import Literature.AlgebraicGeometry.Resolution.QuasiExcellentSchemes
import Mathlib.AlgebraicGeometry.Morphisms.FiniteType
import HarnessLib

/-!
# The regular locus of a scheme locally of finite type over a quasi-excellent scheme is open

Topic: `Literature/AlgebraicGeometry/Resolution`. A step in the decomposition of the named fact
`Temkin2008_prop234` (`Temkin2008Localization.lean`, Temkin 2008 Prop. 2.3.4: localization of
desingularization): the Noetherian induction in Temkin's proof uses at every stage that the
singular locus `X_sing = X ∖ Reg X` of a scheme of finite type over the Noetherian
quasi-excellent base `k` is closed ("By properness of `f''`, the set `R = f''(X''_sing)` is
closed", proof of Prop. 2.3.4, arXiv p. 12). This is the J-2 property of quasi-excellent rings
(Matsumura §32, p. 260, condition (3): `Reg(B)` is open for every finitely generated
`A`-algebra `B`), globalised.

## Content (namespace `Literature.AlgGeom`), all PROVED [folklore]

* `mem_regularLocus_fromSpec_iff`, `fromSpec_preimage_regularLocus` — for an affine open `U ⊆ X` and `y ∈ Spec Γ(X, U)`, the point
  `hU.fromSpec y` is regular iff `y ∈ Reg Γ(X, U)` (the stalk is the localization at `y`).
* `isOpen_regularLocus_inter_of_isAffineOpen` — if `Reg Γ(X, U)` is open in `Spec Γ(X, U)` then
  `Reg X ∩ U` is open in `X`.
* `isOpen_regularLocus_of_locallyOfFiniteType` — **for `f : X ⟶ k` locally of finite type with `k`
  quasi-excellent (`Scheme.IsQuasiExcellent`), `Reg X` is open** (EGA IV₂ 7.8.3 (iv) / 7.8.6;
  Matsumura §32).

## Sources

* H. Matsumura, *Commutative Ring Theory*, CUP 1986, §32 (p. 260, Definition: quasi-excellent
  rings, condition (3) = J-2). [Matsumura1987]
* M. Temkin, *Desingularization of quasi-excellent schemes in characteristic zero*, Adv. Math.
  219 (2008), proof of Prop. 2.3.4 (arXiv:math/0703678, p. 12). [Temkin2008]
-/

noncomputable section

open CategoryTheory AlgebraicGeometry TopologicalSpace

namespace Literature.AlgebraicGeometry.Resolution

universe u

/-- For an affine open `U ⊆ X` and a prime `y` of `Γ(X, U)`, the point `hU.fromSpec y ∈ X` is a
regular point iff `y` lies in the regular locus of the ring `Γ(X, U)`: the stalk `𝒪_{X, y}` is
the localization `Γ(X, U)_y`. [folklore] -/
theorem mem_regularLocus_fromSpec_iff {X : Scheme.{u}} {U : X.Opens} (hU : IsAffineOpen U)
    (y : PrimeSpectrum Γ(X, U)) :
    hU.fromSpec y ∈ Scheme.regularLocus X ↔ y ∈ regularLocus Γ(X, U) := by
  have hy : hU.fromSpec y ∈ U := hU.range_fromSpec.le ⟨y, rfl⟩
  letI : Algebra Γ(X, U) (X.presheaf.stalk (hU.fromSpec y)) :=
    TopCat.Presheaf.algebra_section_stalk X.presheaf ⟨hU.fromSpec y, hy⟩
  have hloc : IsLocalization.AtPrime (X.presheaf.stalk (hU.fromSpec y)) y.asIdeal :=
    hU.isLocalization_stalk' y hy
  let e : X.presheaf.stalk (hU.fromSpec y) ≃+* Localization.AtPrime y.asIdeal :=
    (IsLocalization.algEquiv y.asIdeal.primeCompl (X.presheaf.stalk (hU.fromSpec y))
      (Localization.AtPrime y.asIdeal)).toRingEquiv
  rw [Scheme.mem_regularLocus, mem_regularLocus]
  exact ⟨fun h => IsRegularLocalRing.of_ringEquiv e, fun h => IsRegularLocalRing.of_ringEquiv e.symm⟩

/-- The preimage of the regular locus of `X` under `Spec Γ(X, U) ⟶ X` (an affine open `U`) is the
regular locus of the ring `Γ(X, U)`. [folklore] -/
theorem fromSpec_preimage_regularLocus {X : Scheme.{u}} {U : X.Opens}
    (hU : IsAffineOpen U) :
    hU.fromSpec ⁻¹' Scheme.regularLocus X = regularLocus Γ(X, U) := by
  ext y
  exact mem_regularLocus_fromSpec_iff hU y

/-- If the regular locus of the coordinate ring of an affine open `U ⊆ X` is open in
`Spec Γ(X, U)`, then `Reg X ∩ U` is open in `X`. [folklore] -/
theorem isOpen_regularLocus_inter_of_isAffineOpen {X : Scheme.{u}} {U : X.Opens}
    (hU : IsAffineOpen U) (h : IsOpen (regularLocus Γ(X, U))) :
    IsOpen (Scheme.regularLocus X ∩ (U : Set X)) := by
  have : Scheme.regularLocus X ∩ (U : Set X) = hU.fromSpec '' regularLocus Γ(X, U) := by
    rw [← fromSpec_preimage_regularLocus hU, Set.image_preimage_eq_inter_range, hU.range_fromSpec]
  rw [this]
  exact hU.fromSpec.isOpenEmbedding.isOpenMap _ h

/-- **The regular locus of a scheme locally of finite type over a quasi-excellent scheme is
open** (the J-2 condition in the definition of quasi-excellence, Matsumura §32 p. 260 (3),
applied to the coordinate rings of small affine opens, which are of finite type over affine
opens of the base). [cite: Matsumura1987, §32 p. 260 Definition] -/
theorem isOpen_regularLocus_of_locallyOfFiniteType {X k : Scheme.{u}} (f : X ⟶ k)
    [LocallyOfFiniteType f] (hk : Scheme.IsQuasiExcellent k) :
    IsOpen (Scheme.regularLocus X) := by
  rw [isOpen_iff_forall_mem_open]
  intro x hx
  obtain ⟨U, hU, hfxU, -⟩ :=
    exists_isAffineOpen_mem_and_subset (X := k) (x := f x) (U := ⊤) trivial
  obtain ⟨V, hV, hxV, hVU⟩ :=
    exists_isAffineOpen_mem_and_subset (X := X) (x := x) (U := f ⁻¹ᵁ U) hfxU
  have hft : RingHom.FiniteType (f.appLE U V hVU).hom :=
    HasRingHomProperty.appLE @LocallyOfFiniteType f ‹_› ⟨U, hU⟩ ⟨V, hV⟩ hVU
  have hopen : IsOpen (regularLocus Γ(X, V)) := by
    letI : Algebra Γ(k, U) Γ(X, V) := (f.appLE U V hVU).hom.toAlgebra
    haveI : Algebra.FiniteType Γ(k, U) Γ(X, V) := hft
    exact (hk ⟨U, hU⟩).isJ2Ring.2 Γ(X, V) ‹_›
  exact ⟨Scheme.regularLocus X ∩ (V : Set X), Set.inter_subset_left,
    isOpen_regularLocus_inter_of_isAffineOpen hV hopen, hx, hxV⟩

/-- The singular locus `X ∖ Reg X` of a scheme locally of finite type over a quasi-excellent
scheme is closed. [cite: Matsumura1987, §32 p. 260 Definition] -/
theorem isClosed_compl_regularLocus_of_locallyOfFiniteType {X k : Scheme.{u}} (f : X ⟶ k)
    [LocallyOfFiniteType f] (hk : Scheme.IsQuasiExcellent k) :
    IsClosed (Scheme.regularLocus X)ᶜ :=
  (isOpen_regularLocus_of_locallyOfFiniteType f hk).isClosed_compl

end Literature.AlgebraicGeometry.Resolution

end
━━━━━━━━
YOUR ASSIGNMENT -
Only lines with the word "condition" belong in the answer; copy each of them from the material above.

ANSWER TO THIS TASK -
(Matsumura §32, p. 260, condition (3): `Reg(B)` is open for every finitely generated
  rings, condition (3) = J-2). [Matsumura1987]
open** (the J-2 condition in the definition of quasi-excellence, Matsumura §32 p. 260 (3),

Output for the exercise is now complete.